The work-group size to be used for kernel can also be specified in the program source using the __attribute__((reqd_work_group_size(X, Y, Z)))qualifier. In this case the size of work group specified by local_work_size must match the value specified by the reqd_work_group_size __attribute__ qualifier.
...


-> I guess that is what I should use for define work-groups size? Is it the only way, or the right way?
-> If I assign local work size, does work-group size define from this?
For example, in this :


const size_t global_work_size[1] = {1024};
const size_t local_work_size[1] = {256};

-> How work-group (or work-group size) are assigned?

david.garcia
05-13-2011, 04:56 AM
I guess that is what I should use for define work-groups size? Is it the only way, or the right way?

__attribute__((reqd_work_group_size(X, Y, Z))) is basically a hint for the compiler. It doesn't hurt to have it but at the end of the day, what determines the work-group size is the value you pass to clEnqueueNDRangeKernel().

Notice that if you use the attribute above, it clEnqueueNDRangeKernel will return an error if the group size you pass to clEnqueueNDRangeKernel does not match the value in the attribute. In that sense it's more than a hint.


If I assign local work size, does work-group size define from this?
For example, in this

Sorry, I didn't understand the question.


How work-group (or work-group size) are assigned?

If the question is "how do I choose the right work-group size?", the answer is trial and error. There's no easy rule that will give you what is the best size for performance.

RlyDontKnow
05-17-2011, 05:03 AM
clEnqueueNDRangeKernel :


....
The work-group size to be used for kernel can also be specified in the program source using the __attribute__((reqd_work_group_size(X, Y, Z)))qualifier. In this case the size of work group specified by local_work_size must match the value specified by the reqd_work_group_size __attribute__ qualifier.
...


-> I guess that is what I should use for define work-groups size? Is it the only way, or the right way?

depends. the attribute may be used if you *require* a specific work size (e.g. have hardcoded array sizes, your kernel may only operate on a specific local work size, ...), however this shouldn't be the case for normal kernels.
your work group size is either that you passed to clEnqueueNDRangeKernel as local work size or some value "guessed" by the driver if you didn't specify any.
note that if you use the reqd_work_group_size attribute it's an error to specify a different one for the kernel


clEnqueueNDRangeKernel :
-> If I assign local work size, does work-group size define from this?
For example, in this :


const size_t global_work_size[1] = {1024};
const size_t local_work_size[1] = {256};

-> How work-group (or work-group size) are assigned?

yes, the parameter you specified as local work size is the work-group size.

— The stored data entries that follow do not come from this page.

import Mathlib.Analysis.SpecialFunctions.Pow.Real
import Mathlib.NumberTheory.Real.Irrational
import Mathlib.RingTheory.Algebraic.Basic
import Literature.NumberTheory.Transcendental.RoyCriterion
import HarnessLib
import HarnessLib.Audit

/-!
# Gelfond's power tower conjecture (real algebraic bases) and its derivation from Schanuel

Topic `Literature/NumberTheory/Transcendental`. Two `Prop`-valued declarations, no proofs:

* `GelfondPowerTowerConjectureReal` — OPEN CONJECTURE. Marques–Sondow 2012, §1, "Gelfond's Power
  Tower Conjecture" (their corrected special case of the second of the two extensions of the
  Gelfond–Schneider theorem announced without proof by Gelfond, C. R. Acad. Sci. Paris 199 (1934)
  259): "Let `ω ≠ 0` and `α` be algebraic numbers, with `α` irrational. Then when `z := e^ω` and
  when `z := α`, the power tower of `z` of order `k ≥ 2`, `^k z := z^(z^(⋰^z))` (`k` copies), is
  transcendental. In fact, when `z := e^ω` the numbers `^1 z, ^2 z, ^3 z, …` are algebraically
  independent, as are `^2 z, ^3 z, ^4 z, …` when `z := α`." Registered here is the TRANSCENDENCE
  clause of the `z := α` part for REAL POSITIVE algebraic irrational bases `x`, where the tower is
  the honest real number `(fun y => x ^ y)^[k] 1` (`Real.rpow` iterated `k` times from `1`, so
  `^1 x = x`, `^2 x = x ^ x`, `^3 x = x ^ (x ^ x)`; for `x > 0` this is the principal-branch value
  of the complex tower). The case `k = 2` is the Gelfond–Schneider theorem (Hilbert's seventh
  problem, `√2^√2`; tree: `Literature.NumberTheory.Transcendental.gelfond_schneider_holds`); from
  `k = 3` on (e.g. `√2^(√2^√2) = 1.7608…`) nothing unconditional is in print — the exponent
  `^(k-1) x` is transcendental, outside Gelfond–Schneider / Baker / six exponentials. Status: open
  (Marques–Sondow 2012 give only a conditional proof, Thm 1 below; no proof and no counterexample
  is in print). Users keep it as an explicit hypothesis / target; it is the target
  `GelfondRealTowers` of the `Schanuel` route `GelfondTowers`.
* `MarquesSondow2012_thm1_real` — NAMED FACT (conditional theorem). Marques–Sondow 2012, Thm 1:
  "Assume the Schanuel Subset Conjecture. Then Gelfond's Power Tower Conjecture is also true.
  Moreover, under the weaker hypothesis that `α` is an algebraic number but not a rational integer,
  the power tower `^m α` of order `m ≥ 3` is transcendental and the numbers
  `log α, ^3 α, ^4 α, ^5 α, …` are algebraically independent."; and ibid. §1, after the statement of
  the Schanuel Subset Conjecture (SSC): "Now, if SC is true, then we have
  trdeg_ℚ ℚ(β₁,…,βₙ) = trdeg_ℚ ℚ(α₁,…,αₙ,e^{α₁},…,e^{αₙ}) ≥ n, and so β₁,…,βₙ are algebraically
  independent. Therefore, SC implies SSC." Hence Schanuel's conjecture implies Gelfond's Power
  Tower Conjecture; we record this consequence under SCHANUEL'S CONJECTURE in the tree's rank-wise
  format `∀ l, SchanuelRank l` (= `Literature.Periods.SchanuelConjecture` = the `Schanuel` summit,
  definitionally), restricted to the real-base transcendence clause above. (Proof in print, §2
  "Proof for z := α", Case 2: Gelfond–Schneider makes `1, α, α^α` ℚ-linearly independent, SSC at
  `{log α, α log α, α^α log α, α, α^α, α^(α^α)}` gives the algebraic independence of
  `log α, ^2 α, ^3 α`, then induction on the height.) It grounds the support item
  `Summit.Schanuel.Schanuel.Theses.GelfondTowers.SchanuelImpliesTowers` (that item is this fact
  verbatim, `Schanuel ↔ ∀ l, SchanuelRank l` being `Iff.rfl`).

## What is NOT here

The `z := e^ω` part and the algebraic-independence clauses of the conjecture (they need a choice
of tower for complex bases and `AlgebraicIndependent` bookkeeping; not wanted by any item yet); the
Schanuel Subset Conjecture itself (Marques–Sondow ask whether SSC ⟺ SC, their Question 1 — open);
the infinite power tower `h(x)` (`x^h = h`; Sondow–Marques 2010, Appendix, and
Kobayashi–Saito–Takeda 2023 — all consequences of Gelfond–Schneider / Hermite–Lindemann, provable
from the tree when wanted). Nothing here is proved: both declarations are `Prop`s.

## References

* [MarquesSondow2012] D. Marques, J. Sondow, *The Schanuel Subset Conjecture implies Gelfond's Power
  Tower Conjecture*, arXiv:1212.6931 (2012), §1 (conjecture, SC ⟹ SSC) and Thm 1, §2 (proof)
  (lit key paper:arxiv-1212.6931, pp. 3–5 read 2026-08-15).
* [SondowMarques2010] J. Sondow, D. Marques, *Algebraic and transcendental solutions of some
  exponential equations*, Ann. Math. Inform. 37 (2010) 151–164 = arXiv:1108.6096, Lemma 2.1,
  Prop. 1, Appendix (infinite towers).
* [Gelfond1934] A. O. Gelfond, C. R. Acad. Sci. Paris 199 (1934) 259 (the announcement).
-/

noncomputable section

namespace Literature.NumberTheory.Transcendental

/-- OPEN CONJECTURE — **Gelfond's power tower conjecture, real algebraic irrational base,
transcendence form** (Marques–Sondow 2012, §1 "Gelfond's Power Tower Conjecture", the `z := α`
part, for real `α = x > 0`): for every real algebraic irrational `x > 0` and every `k ≥ 2` the power
tower of order `k`, `^k x = x^(x^(⋰^x))` (`k` copies) — in Lean the `k`-th iterate of
`y ↦ x ^ y` (`Real.rpow`) started at `1` — is transcendental. Printed: "Let `ω ≠ 0` and `α` be
algebraic numbers, with `α` irrational. Then when `z := e^ω` and when `z := α`, the power tower of
`z` of order `k ≥ 2` … is transcendental." `k = 2` is Gelfond–Schneider; open from `k = 3`
(`√2^(√2^√2)`). Registered as an open statement (CONVENTIONS §4): no `_holds` is to be expected;
it is the target `GelfondRealTowers` of route `Schanuel/GelfondTowers` verbatim.
[cite: MarquesSondow2012, §1, Gelfond's Power Tower Conjecture (case z := α, α real positive)] -/
@[conjecture] def GelfondPowerTowerConjectureReal : Prop :=
  ∀ x : ℝ, 0 < x → IsAlgebraic ℚ x → Irrational x → ∀ k : ℕ, 2 ≤ k →
    Transcendental ℚ ((fun y : ℝ => x ^ y)^[k] 1)

/-- NAMED FACT — **Schanuel's conjecture implies Gelfond's power tower conjecture**
(Marques–Sondow 2012, Thm 1: "Assume the Schanuel Subset Conjecture. Then Gelfond's Power Tower
Conjecture is also true. Moreover, under the weaker hypothesis that `α` is an algebraic number but
not a rational integer, the power tower `^m α` of order `m ≥ 3` is transcendental and the numbers
`log α, ^3 α, ^4 α, ^5 α, …` are algebraically independent."; together with §1, "Therefore, SC
implies SSC."). Stated under Schanuel's conjecture in the rank-wise format
`∀ l, SchanuelRank l` (`= Literature.Periods.SchanuelConjecture`, definitionally) and restricted to
the real-base transcendence clause `GelfondPowerTowerConjectureReal`. Unproved in the tree; users
take `(h : MarquesSondow2012_thm1_real)`. Grounds
`Summit.Schanuel.Schanuel.Theses.GelfondTowers.SchanuelImpliesTowers` (verbatim).
[cite: MarquesSondow2012, Thm 1 with §1 (SC ⟹ SSC); proof §2, Case 2] -/
def MarquesSondow2012_thm1_real : Prop :=
  (∀ l, SchanuelRank l) → GelfondPowerTowerConjectureReal

end Literature.NumberTheory.Transcendental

something you may also want to have a look at is __local arguments to kernels. from clSetKernelArg (arg_size):


For arguments declared with the __local qualifier, the size specified will be the size in bytes of the buffer that must be allocated for the __local argument.

e.g. if your buffer requires 1 float per work item, you'd set arg_size in clSetKernelArg to 256*sizeof(cl_float) if you have 256 as local size and use "__local float*" as argument type in your kernel

and finally for copying data to/from global memory you may want to have a look at async_work_group_copy/async_work_group_strided_copy and wait_group_events as it eases that copy a bit.